TASK GOAL
Each line of the entries below that holds "thetaSpaceInputIn" is needed, copied in full.

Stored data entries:
/-- **E2 instance, revision 12 — HEADLINE (Riemann route).** `Model.perL_picardCM_r12core` at
`h31 := Model.fact_cmInflation_riemann hHD hI h₃ h₁ hR`; binder `hR : DeligneMilne1982_Thm_6_20_full`. -/
theorem perL_picardCM_r12 (hHR : BettiUniverse.HodgeRiemann20) (h : Bool)
    (hA : Arapura2012_Cor_15_4_6)
    (W : ∀ {L : CMField} {ι₁ : L →+* ℂ} (V : HermSpace3 L ι₁) (c : SeesawCtx L), WmInput V c.D)
    (S : ∀ {L : CMField} {ι₁ : L →+* ℂ} (V : HermSpace3 L ι₁) (c : SeesawCtx L), ThetaAdelicSide V c)
    (μ : ∀ {L : CMField}, SeesawCtx L → Fin 4 → NumberField.InfinitePlace L → ℤ)
    (hBetti : ∀ {L : CMField} {ι₁ : L →+* ℂ} (V : HermSpace3 L ι₁), EmbBettiSide hHD hI h₁ h₃ V)
    (hR : DeligneMilne1982_Thm_6_20_full)
    (hLiu : ∀ {L : CMField} {ι₁ : L →+* ℂ} (V : HermSpace3 L ι₁) (c : SeesawCtx L),
      (thetaModelOf hHD hI h₁ h₃ h (embOf hHD hI h₁ h₃) (coverOf hHD hI h₁ h₃ hA) (wmOfInput W) (thetaOf _ (thetaClassInputOf _ (fun V c => thetaSpaceInputOf hHD hI h₁ h₃ S V c))) (d12Of μ) (d34Of μ)).GoodCtx ι₁ c → Module.finrank ℚ c.K = 6 →
      ∀ (i : Fin 4) (Γ : Level V), ∃ (M : CMField) (k : c.K →+* M) (σ' : M →+* ℂ), σ'.comp k = c.σ ∧
        (thetaModelOf hHD hI h₁ h₃ h (embOf hHD hI h₁ h₃) (coverOf hHD hI h₁ h₃ hA) (wmOfInput W) (thetaOf _ (thetaClassInputOf _ (fun V c => thetaSpaceInputOf hHD hI h₁ h₃ S V c))) (d12Of μ) (d34Of μ)).Theta V c i Γ ⊆
          (picardCMUniverse hHD hI h₁ h₃).Uiso Γ M (inflate k (c.Ψ i)) σ')
    (hLev : ∀ {L : CMField} {ι₁ : L →+* ℂ} (V : HermSpace3 L ι₁) (hV : IsAnisotropic L V.Hm) (Γ : Level V),
      ∀ γ ∈ Literature.AlgebraicGeometry.ShimuraVarieties.BallRational.ratImage L ι₁ V.Hm V.sylvesterFrame
        (sylvesterFrame_J V),
      ∃ Γ' : Level V, ∀ δ' ∈ levelImage hHD hI h₁ h₃ Γ' hV, γ * δ' * γ⁻¹ ∈ levelImage hHD hI h₁ h₃ Γ hV)
    (C : ∀ {L : CMField} {ι₁ : L →+* ℂ} (V : HermSpace3 L ι₁) (c : SeesawCtx L) (hV : IsAnisotropic L V.Hm),
      (thetaModelOf hHD hI h₁ h₃ h (embOf hHD hI h₁ h₃) (coverOf hHD hI h₁ h₃ hA) (wmOfInput W) (thetaOf _ (thetaClassInputOf _ (fun V c => thetaSpaceInputOf hHD hI h₁ h₃ S V c))) (d12Of μ) (d34Of μ)).GoodCtx ι₁ c →
      Module.finrank ℚ c.K = 6 → ∀ k : Fin 4, k = 0 ∨ k = 1 → ∀ N : ℕ, 0 < N →
        ArchKTypeData (thetaSpaceInputIn hHD hI h₁ h₃ (S V c) hV) k N)
    (hol : ∀ {L : CMField} {ι₁ : L →+* ℂ} (V : HermSpace3 L ι₁) (c : SeesawCtx L) (hV : IsAnisotropic L V.Hm)
      (hc : (thetaModelOf hHD hI h₁ h₃ h (embOf hHD hI h₁ h₃) (coverOf hHD hI h₁ h₃ hA) (wmOfInput W) (thetaOf _ (thetaClassInputOf _ (fun V c => thetaSpaceInputOf hHD hI h₁ h₃ S V c))) (d12Of μ) (d34Of μ)).GoodCtx ι₁ c)
      (h6 : Module.finrank ℚ c.K = 6) (k : Fin 4) (hk : k = 0 ∨ k = 1) (N : ℕ) (hN : 0 < N),
      ∀ f ∈ ((thetaSpaceInputIn hHD hI h₁ h₃ (S V c) hV).P k).weightFunctions,
        (C V c hV hc h6 k hk N hN).toProduct.restrictedThetaForm f ∈
          ((thetaSpaceInputIn hHD hI h₁ h₃ (S V c) hV).D (C V c hV hc h6 k hk N hN).Γ₀).Hol)
    (gen12 : ∀ {L : CMField} {ι₁ : L →+* ℂ} (V : HermSpace3 L ι₁) (c : SeesawCtx L),
      (thetaModelOf hHD hI h₁ h₃ h (embOf hHD hI h₁ h₃) (coverOf hHD hI h₁ h₃ hA) (wmOfInput W) (thetaOf _ (thetaClassInputOf _ (fun V c => thetaSpaceInputOf hHD hI h₁ h₃ S V c))) (d12Of μ) (d34Of μ)).GoodCtx ι₁ c → Module.finrank ℚ c.K = 6 →
      Nonempty ((thetaModelOf hHD hI h₁ h₃ h (embOf hHD hI h₁ h₃) (coverOf hHD hI h₁ h₃ hA) (wmOfInput W) (thetaOf _ (thetaClassInputOf _ (fun V c => thetaSpaceInputOf hHD hI h₁ h₃ S V c))) (d12Of μ) (d34Of μ)).Gen12FunBridge V c))
    (real34 : ∀ {L : CMField} {ι₁ : L →+* ℂ} (V : HermSpace3 L ι₁) (c : SeesawCtx L),
      (thetaModelOf hHD hI h₁ h₃ h (embOf hHD hI h₁ h₃) (coverOf hHD hI h₁ h₃ hA) (wmOfInput W) (thetaOf _ (thetaClassInputOf _ (fun V c => thetaSpaceInputOf hHD hI h₁ h₃ S V c))) (d12Of μ) (d34Of μ)).GoodCtx ι₁ c → Module.finrank ℚ c.K = 6 →
      Nonempty ((thetaModelOf hHD hI h₁ h₃ h (embOf hHD hI h₁ h₃) (coverOf hHD hI h₁ h₃ hA) (wmOfInput W) (thetaOf _ (thetaClassInputOf _ (fun V c => thetaSpaceInputOf hHD hI h₁ h₃ S V c))) (d12Of μ) (d34Of μ)).Real34FunBridge V c))
    (hyp12 : ∀ {L : CMField} {ι₁ : L →+* ℂ} (V : HermSpace3 L ι₁) (c : SeesawCtx L),
      (thetaModelOf hHD hI h₁ h₃ h (embOf hHD hI h₁ h₃) (coverOf hHD hI h₁ h₃ hA) (wmOfInput W) (thetaOf _ (thetaClassInputOf _ (fun V c => thetaSpaceInputOf hHD hI h₁ h₃ S V c))) (d12Of μ) (d34Of μ)).GoodCtx ι₁ c → Module.finrank ℚ c.K = 6 →
      Nonempty (((coreOf _ (embOf hHD hI h₁ h₃) (coverOf hHD hI h₁ h₃ hA) (wmOfInput W) (thetaOf _ (thetaClassInputOf _ (fun V c => thetaSpaceInputOf hHD hI h₁ h₃ S V c)))).toCore h).HypSmoothCore12
        (((coreOf _ (embOf hHD hI h₁ h₃) (coverOf hHD hI h₁ h₃ hA) (wmOfInput W) (thetaOf _ (thetaClassInputOf _ (fun V c => thetaSpaceInputOf hHD hI h₁ h₃ S V c)))).toCore h).side12 (d12Of μ)) (((coreOf _ (embOf hHD hI h₁ h₃) (coverOf hHD hI h₁ h₃ hA) (wmOfInput W) (thetaOf _ (thetaClassInputOf _ (fun V c => thetaSpaceInputOf hHD hI h₁ h₃ S V c)))).toCore h).side34 (d34Of μ))
        ((((coreOf _ (embOf hHD hI h₁ h₃) (coverOf hHD hI h₁ h₃ hA) (wmOfInput W) (thetaOf _ (thetaClassInputOf _ (fun V c => thetaSpaceInputOf hHD hI h₁ h₃ S V c)))).toCore h).analyticKM (((coreOf _ (embOf hHD hI h₁ h₃) (coverOf hHD hI h₁ h₃ hA) (wmOfInput W) (thetaOf _ (thetaClassInputOf _ (fun V c => thetaSpaceInputOf hHD hI h₁ h₃ S V c)))).toCore h).side12 (d12Of μ))
          (((coreOf _ (embOf hHD hI h₁ h₃) (coverOf hHD hI h₁ h₃ hA) (wmOfInput W) (thetaOf _ (thetaClassInputOf _ (fun V c => thetaSpaceInputOf hHD hI h₁ h₃ S V c)))).toCore h).side34 (d34Of μ))).toAnalytic) V c (ℓ := linOfInput W V c)))
    (hyp34 : ∀ {L : CMField} {ι₁ : L →+* ℂ} (V : HermSpace3 L ι₁) (c : SeesawCtx L),
      (thetaModelOf hHD hI h₁ h₃ h (embOf hHD hI h₁ h₃) (coverOf hHD hI h₁ h₃ hA) (wmOfInput W) (thetaOf _ (thetaClassInputOf _ (fun V c => thetaSpaceInputOf hHD hI h₁ h₃ S V c))) (d12Of μ) (d34Of μ)).GoodCtx ι₁ c → Module.finrank ℚ c.K = 6 →
      Nonempty (((coreOf _ (embOf hHD hI h₁ h₃) (coverOf hHD hI h₁ h₃ hA) (wmOfInput W) (thetaOf _ (thetaClassInputOf _ (fun V c => thetaSpaceInputOf hHD hI h₁ h₃ S V c)))).toCore h).HypSmoothCore34
        (((coreOf _ (embOf hHD hI h₁ h₃) (coverOf hHD hI h₁ h₃ hA) (wmOfInput W) (thetaOf _ (thetaClassInputOf _ (fun V c => thetaSpaceInputOf hHD hI h₁ h₃ S V c)))).toCore h).side12 (d12Of μ)) (((coreOf _ (embOf hHD hI h₁ h₃) (coverOf hHD hI h₁ h₃ hA) (wmOfInput W) (thetaOf _ (thetaClassInputOf _ (fun V c => thetaSpaceInputOf hHD hI h₁ h₃ S V c)))).toCore h).side34 (d34Of μ))
        ((((coreOf _ (embOf hHD hI h₁ h₃) (coverOf hHD hI h₁ h₃ hA) (wmOfInput W) (thetaOf _ (thetaClassInputOf _ (fun V c => thetaSpaceInputOf hHD hI h₁ h₃ S V c)))).toCore h).analyticKM (((coreOf _ (embOf hHD hI h₁ h₃) (coverOf hHD hI h₁ h₃ hA) (wmOfInput W) (thetaOf _ (thetaClassInputOf _ (fun V c => thetaSpaceInputOf hHD hI h₁ h₃ S V c)))).toCore h).side12 (d12Of μ))
          (((coreOf _ (embOf hHD hI h₁ h₃) (coverOf hHD hI h₁ h₃ hA) (wmOfInput W) (thetaOf _ (thetaClassInputOf _ (fun V c => thetaSpaceInputOf hHD hI h₁ h₃ S V c)))).toCore h).side34 (d34Of μ))).toAnalytic) V c (ℓ := linOfInput W V c))) :
     (picardCMUniverse hHD hI h₁ h₃).PerL :=
  perL_picardCM_r12core hHD hI h₁ h₃ hHR h hA W S μ hBetti (fact_cmInflation_riemann hHD hI h₃ h₁ hR)
    hLiu hLev C hol gen12 real34 hyp12 hyp34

ANSWER FOR THE TASK
        ArchKTypeData (thetaSpaceInputIn hHD hI h₁ h₃ (S V c) hV) k N)
      ∀ f ∈ ((thetaSpaceInputIn hHD hI h₁ h₃ (S V c) hV).P k).weightFunctions,
          ((thetaSpaceInputIn hHD hI h₁ h₃ (S V c) hV).D (C V c hV hc h6 k hk N hN).Γ₀).Hol)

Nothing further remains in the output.